[Records from a data collection]
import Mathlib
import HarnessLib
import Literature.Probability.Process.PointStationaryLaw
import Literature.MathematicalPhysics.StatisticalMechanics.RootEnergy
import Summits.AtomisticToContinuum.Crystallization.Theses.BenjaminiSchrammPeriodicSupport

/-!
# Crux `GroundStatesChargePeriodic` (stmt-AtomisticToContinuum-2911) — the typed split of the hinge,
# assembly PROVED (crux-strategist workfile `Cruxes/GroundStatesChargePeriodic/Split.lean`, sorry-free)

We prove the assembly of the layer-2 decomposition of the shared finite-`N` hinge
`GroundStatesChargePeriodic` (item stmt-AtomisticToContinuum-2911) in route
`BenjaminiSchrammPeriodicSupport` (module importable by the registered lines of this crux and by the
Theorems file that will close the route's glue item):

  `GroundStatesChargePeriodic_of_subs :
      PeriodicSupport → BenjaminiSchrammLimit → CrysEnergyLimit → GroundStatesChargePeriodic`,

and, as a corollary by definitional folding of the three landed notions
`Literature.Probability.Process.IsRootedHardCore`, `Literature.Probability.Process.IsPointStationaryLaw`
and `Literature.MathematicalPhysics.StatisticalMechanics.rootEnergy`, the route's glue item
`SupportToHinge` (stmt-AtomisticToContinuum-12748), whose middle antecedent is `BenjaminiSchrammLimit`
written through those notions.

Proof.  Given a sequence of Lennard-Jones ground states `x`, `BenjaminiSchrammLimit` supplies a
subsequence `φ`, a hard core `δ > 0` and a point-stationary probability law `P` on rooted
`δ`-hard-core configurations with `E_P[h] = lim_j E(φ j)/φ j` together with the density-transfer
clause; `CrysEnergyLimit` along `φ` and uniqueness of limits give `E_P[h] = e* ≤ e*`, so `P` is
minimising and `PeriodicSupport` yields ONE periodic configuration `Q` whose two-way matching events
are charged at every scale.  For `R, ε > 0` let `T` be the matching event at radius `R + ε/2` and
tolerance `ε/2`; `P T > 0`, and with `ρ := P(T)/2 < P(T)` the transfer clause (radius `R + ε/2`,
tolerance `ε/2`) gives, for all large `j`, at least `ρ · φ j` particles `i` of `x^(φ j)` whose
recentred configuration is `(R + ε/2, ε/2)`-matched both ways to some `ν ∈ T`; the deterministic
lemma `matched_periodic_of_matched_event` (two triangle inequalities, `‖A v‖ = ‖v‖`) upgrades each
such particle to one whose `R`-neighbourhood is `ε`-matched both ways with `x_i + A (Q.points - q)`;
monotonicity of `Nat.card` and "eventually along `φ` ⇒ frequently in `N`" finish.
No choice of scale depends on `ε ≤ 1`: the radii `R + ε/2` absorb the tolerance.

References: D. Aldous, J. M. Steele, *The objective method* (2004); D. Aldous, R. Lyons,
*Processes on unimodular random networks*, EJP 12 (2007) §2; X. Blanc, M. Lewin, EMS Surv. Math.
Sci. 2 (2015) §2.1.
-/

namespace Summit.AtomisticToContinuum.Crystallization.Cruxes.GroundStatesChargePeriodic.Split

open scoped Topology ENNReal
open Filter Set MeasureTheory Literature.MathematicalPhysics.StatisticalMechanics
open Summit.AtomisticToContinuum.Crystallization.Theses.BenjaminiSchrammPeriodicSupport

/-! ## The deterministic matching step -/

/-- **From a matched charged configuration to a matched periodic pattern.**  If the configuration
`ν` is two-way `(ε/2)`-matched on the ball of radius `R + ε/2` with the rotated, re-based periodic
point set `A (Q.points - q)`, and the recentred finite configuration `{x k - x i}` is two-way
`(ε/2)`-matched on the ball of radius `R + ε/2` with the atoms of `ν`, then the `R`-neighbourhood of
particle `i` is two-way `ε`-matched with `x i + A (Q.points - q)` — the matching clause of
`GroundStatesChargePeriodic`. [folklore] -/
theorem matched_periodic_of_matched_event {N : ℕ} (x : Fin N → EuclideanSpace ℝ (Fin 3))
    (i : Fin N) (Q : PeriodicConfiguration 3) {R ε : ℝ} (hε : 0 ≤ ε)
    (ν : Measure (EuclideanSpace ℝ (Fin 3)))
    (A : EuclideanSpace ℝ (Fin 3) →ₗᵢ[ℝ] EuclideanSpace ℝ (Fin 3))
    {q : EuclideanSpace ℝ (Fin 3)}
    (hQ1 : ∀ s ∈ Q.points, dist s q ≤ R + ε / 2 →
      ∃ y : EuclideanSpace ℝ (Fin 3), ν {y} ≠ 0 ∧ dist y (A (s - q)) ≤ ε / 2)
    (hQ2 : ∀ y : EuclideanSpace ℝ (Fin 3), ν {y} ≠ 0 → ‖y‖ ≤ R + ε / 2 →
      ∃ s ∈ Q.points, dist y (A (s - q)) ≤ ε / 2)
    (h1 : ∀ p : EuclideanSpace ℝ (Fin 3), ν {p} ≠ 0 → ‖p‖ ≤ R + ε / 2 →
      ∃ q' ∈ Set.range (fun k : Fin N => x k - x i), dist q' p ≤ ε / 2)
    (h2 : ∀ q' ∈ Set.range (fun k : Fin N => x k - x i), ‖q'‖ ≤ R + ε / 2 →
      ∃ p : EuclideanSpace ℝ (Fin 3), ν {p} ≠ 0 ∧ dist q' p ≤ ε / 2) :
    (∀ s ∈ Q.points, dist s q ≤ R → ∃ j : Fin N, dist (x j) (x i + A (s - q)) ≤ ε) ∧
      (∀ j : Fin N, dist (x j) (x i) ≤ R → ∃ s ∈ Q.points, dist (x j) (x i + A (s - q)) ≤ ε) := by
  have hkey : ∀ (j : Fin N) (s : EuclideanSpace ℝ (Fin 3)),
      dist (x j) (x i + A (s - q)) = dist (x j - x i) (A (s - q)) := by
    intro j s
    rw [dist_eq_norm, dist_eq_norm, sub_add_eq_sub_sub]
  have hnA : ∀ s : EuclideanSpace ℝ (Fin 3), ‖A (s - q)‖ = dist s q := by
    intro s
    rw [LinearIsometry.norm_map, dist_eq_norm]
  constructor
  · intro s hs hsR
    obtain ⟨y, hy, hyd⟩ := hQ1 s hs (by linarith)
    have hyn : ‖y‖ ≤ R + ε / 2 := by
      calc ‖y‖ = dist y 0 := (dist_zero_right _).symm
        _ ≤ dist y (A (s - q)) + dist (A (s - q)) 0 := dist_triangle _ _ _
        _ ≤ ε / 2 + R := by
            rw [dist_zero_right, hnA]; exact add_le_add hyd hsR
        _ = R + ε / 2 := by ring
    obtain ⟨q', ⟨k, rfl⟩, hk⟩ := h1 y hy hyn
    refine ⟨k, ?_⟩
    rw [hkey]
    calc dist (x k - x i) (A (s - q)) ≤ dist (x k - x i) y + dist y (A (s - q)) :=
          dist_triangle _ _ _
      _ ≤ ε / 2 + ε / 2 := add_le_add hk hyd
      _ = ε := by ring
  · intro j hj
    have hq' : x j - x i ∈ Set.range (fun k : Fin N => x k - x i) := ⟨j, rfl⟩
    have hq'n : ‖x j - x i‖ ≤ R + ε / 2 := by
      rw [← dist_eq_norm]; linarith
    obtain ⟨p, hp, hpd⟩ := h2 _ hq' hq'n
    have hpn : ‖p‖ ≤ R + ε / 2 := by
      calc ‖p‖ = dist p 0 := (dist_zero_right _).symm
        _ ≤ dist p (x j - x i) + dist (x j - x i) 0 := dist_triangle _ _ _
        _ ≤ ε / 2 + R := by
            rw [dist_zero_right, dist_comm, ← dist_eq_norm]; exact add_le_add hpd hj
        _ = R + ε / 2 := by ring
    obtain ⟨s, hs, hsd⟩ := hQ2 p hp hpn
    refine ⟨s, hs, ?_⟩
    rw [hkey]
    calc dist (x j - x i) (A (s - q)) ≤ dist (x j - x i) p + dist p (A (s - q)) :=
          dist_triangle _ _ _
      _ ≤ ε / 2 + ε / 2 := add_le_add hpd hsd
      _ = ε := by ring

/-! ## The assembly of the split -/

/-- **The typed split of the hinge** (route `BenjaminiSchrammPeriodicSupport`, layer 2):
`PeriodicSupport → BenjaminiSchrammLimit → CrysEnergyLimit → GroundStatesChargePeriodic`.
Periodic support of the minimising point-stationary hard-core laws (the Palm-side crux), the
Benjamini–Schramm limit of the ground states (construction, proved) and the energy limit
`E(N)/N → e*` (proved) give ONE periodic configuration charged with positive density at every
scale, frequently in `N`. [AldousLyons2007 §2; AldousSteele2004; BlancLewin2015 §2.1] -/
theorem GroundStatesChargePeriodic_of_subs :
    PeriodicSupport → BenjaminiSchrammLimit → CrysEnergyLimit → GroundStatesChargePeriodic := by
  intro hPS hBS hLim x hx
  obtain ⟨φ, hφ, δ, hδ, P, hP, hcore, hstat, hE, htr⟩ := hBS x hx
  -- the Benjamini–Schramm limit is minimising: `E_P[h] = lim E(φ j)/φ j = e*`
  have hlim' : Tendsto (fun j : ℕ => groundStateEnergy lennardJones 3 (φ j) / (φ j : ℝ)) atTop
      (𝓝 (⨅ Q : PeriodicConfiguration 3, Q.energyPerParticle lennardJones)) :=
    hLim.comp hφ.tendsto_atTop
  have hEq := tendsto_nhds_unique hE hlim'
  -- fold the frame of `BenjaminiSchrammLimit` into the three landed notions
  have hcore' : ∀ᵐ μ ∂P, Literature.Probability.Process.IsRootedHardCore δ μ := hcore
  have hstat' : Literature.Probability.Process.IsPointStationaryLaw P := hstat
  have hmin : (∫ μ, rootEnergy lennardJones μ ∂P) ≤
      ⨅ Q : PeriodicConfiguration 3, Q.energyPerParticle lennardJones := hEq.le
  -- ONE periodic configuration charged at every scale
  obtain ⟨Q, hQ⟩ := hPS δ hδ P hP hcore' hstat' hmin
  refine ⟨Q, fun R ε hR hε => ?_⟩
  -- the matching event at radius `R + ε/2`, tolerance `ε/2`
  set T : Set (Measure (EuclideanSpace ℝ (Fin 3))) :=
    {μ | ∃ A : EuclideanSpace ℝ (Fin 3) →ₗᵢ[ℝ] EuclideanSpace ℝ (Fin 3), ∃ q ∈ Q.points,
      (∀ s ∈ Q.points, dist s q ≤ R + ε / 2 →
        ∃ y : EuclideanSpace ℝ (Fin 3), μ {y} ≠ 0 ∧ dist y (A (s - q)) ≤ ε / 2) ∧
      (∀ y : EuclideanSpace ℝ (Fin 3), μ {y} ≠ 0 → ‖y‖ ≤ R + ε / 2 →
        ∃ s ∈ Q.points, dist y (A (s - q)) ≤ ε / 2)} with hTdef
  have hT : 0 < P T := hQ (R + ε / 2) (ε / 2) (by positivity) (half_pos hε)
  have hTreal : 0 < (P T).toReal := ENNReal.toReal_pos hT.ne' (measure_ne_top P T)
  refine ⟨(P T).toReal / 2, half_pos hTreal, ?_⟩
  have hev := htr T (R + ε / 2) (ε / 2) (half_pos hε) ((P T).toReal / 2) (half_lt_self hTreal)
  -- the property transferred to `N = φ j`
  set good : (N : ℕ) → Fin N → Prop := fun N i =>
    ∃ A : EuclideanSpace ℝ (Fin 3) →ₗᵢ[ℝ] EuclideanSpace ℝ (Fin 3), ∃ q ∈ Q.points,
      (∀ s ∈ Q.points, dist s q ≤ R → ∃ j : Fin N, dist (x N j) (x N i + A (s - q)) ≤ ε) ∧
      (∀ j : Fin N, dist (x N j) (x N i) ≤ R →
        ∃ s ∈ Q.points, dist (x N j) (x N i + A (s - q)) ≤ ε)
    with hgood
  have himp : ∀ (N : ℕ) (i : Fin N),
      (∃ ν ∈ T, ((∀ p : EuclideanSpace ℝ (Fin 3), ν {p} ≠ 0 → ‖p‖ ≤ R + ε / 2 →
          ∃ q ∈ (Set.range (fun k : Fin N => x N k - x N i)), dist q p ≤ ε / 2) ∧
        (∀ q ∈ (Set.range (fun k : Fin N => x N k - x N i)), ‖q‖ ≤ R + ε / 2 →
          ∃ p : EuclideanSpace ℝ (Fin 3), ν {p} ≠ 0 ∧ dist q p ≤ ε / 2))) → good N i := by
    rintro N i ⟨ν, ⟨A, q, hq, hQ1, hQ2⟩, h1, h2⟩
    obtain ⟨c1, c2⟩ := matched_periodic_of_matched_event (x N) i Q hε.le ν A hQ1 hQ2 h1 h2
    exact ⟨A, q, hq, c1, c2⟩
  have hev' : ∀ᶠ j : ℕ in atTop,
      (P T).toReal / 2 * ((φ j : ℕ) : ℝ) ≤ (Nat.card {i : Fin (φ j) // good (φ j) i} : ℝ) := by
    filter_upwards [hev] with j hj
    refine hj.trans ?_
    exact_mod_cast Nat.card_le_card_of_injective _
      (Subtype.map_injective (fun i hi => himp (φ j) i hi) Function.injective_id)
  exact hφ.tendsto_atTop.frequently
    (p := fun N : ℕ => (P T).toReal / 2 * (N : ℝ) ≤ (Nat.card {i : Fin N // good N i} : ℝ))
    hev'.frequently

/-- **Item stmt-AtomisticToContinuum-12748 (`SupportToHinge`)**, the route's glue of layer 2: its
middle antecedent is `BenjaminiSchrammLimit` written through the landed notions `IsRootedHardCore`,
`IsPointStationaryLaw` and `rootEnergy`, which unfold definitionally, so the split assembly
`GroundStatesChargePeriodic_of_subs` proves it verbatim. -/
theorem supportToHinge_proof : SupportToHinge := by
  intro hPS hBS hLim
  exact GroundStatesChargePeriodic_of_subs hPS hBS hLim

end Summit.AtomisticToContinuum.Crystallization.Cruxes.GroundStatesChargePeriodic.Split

▶ **Work order**
From the very first line of the records down to the line with "# assembly PROVED", please write out each line exactly, including both ends and no other lines.

▶ **Result of this task**
import Mathlib
import HarnessLib
import Literature.Probability.Process.PointStationaryLaw
import Literature.MathematicalPhysics.StatisticalMechanics.RootEnergy
import Summits.AtomisticToContinuum.Crystallization.Theses.BenjaminiSchrammPeriodicSupport

/-!
# Crux `GroundStatesChargePeriodic` (stmt-AtomisticToContinuum-2911) — the typed split of the hinge,
# assembly PROVED (crux-strategist workfile `Cruxes/GroundStatesChargePeriodic/Split.lean`, sorry-free)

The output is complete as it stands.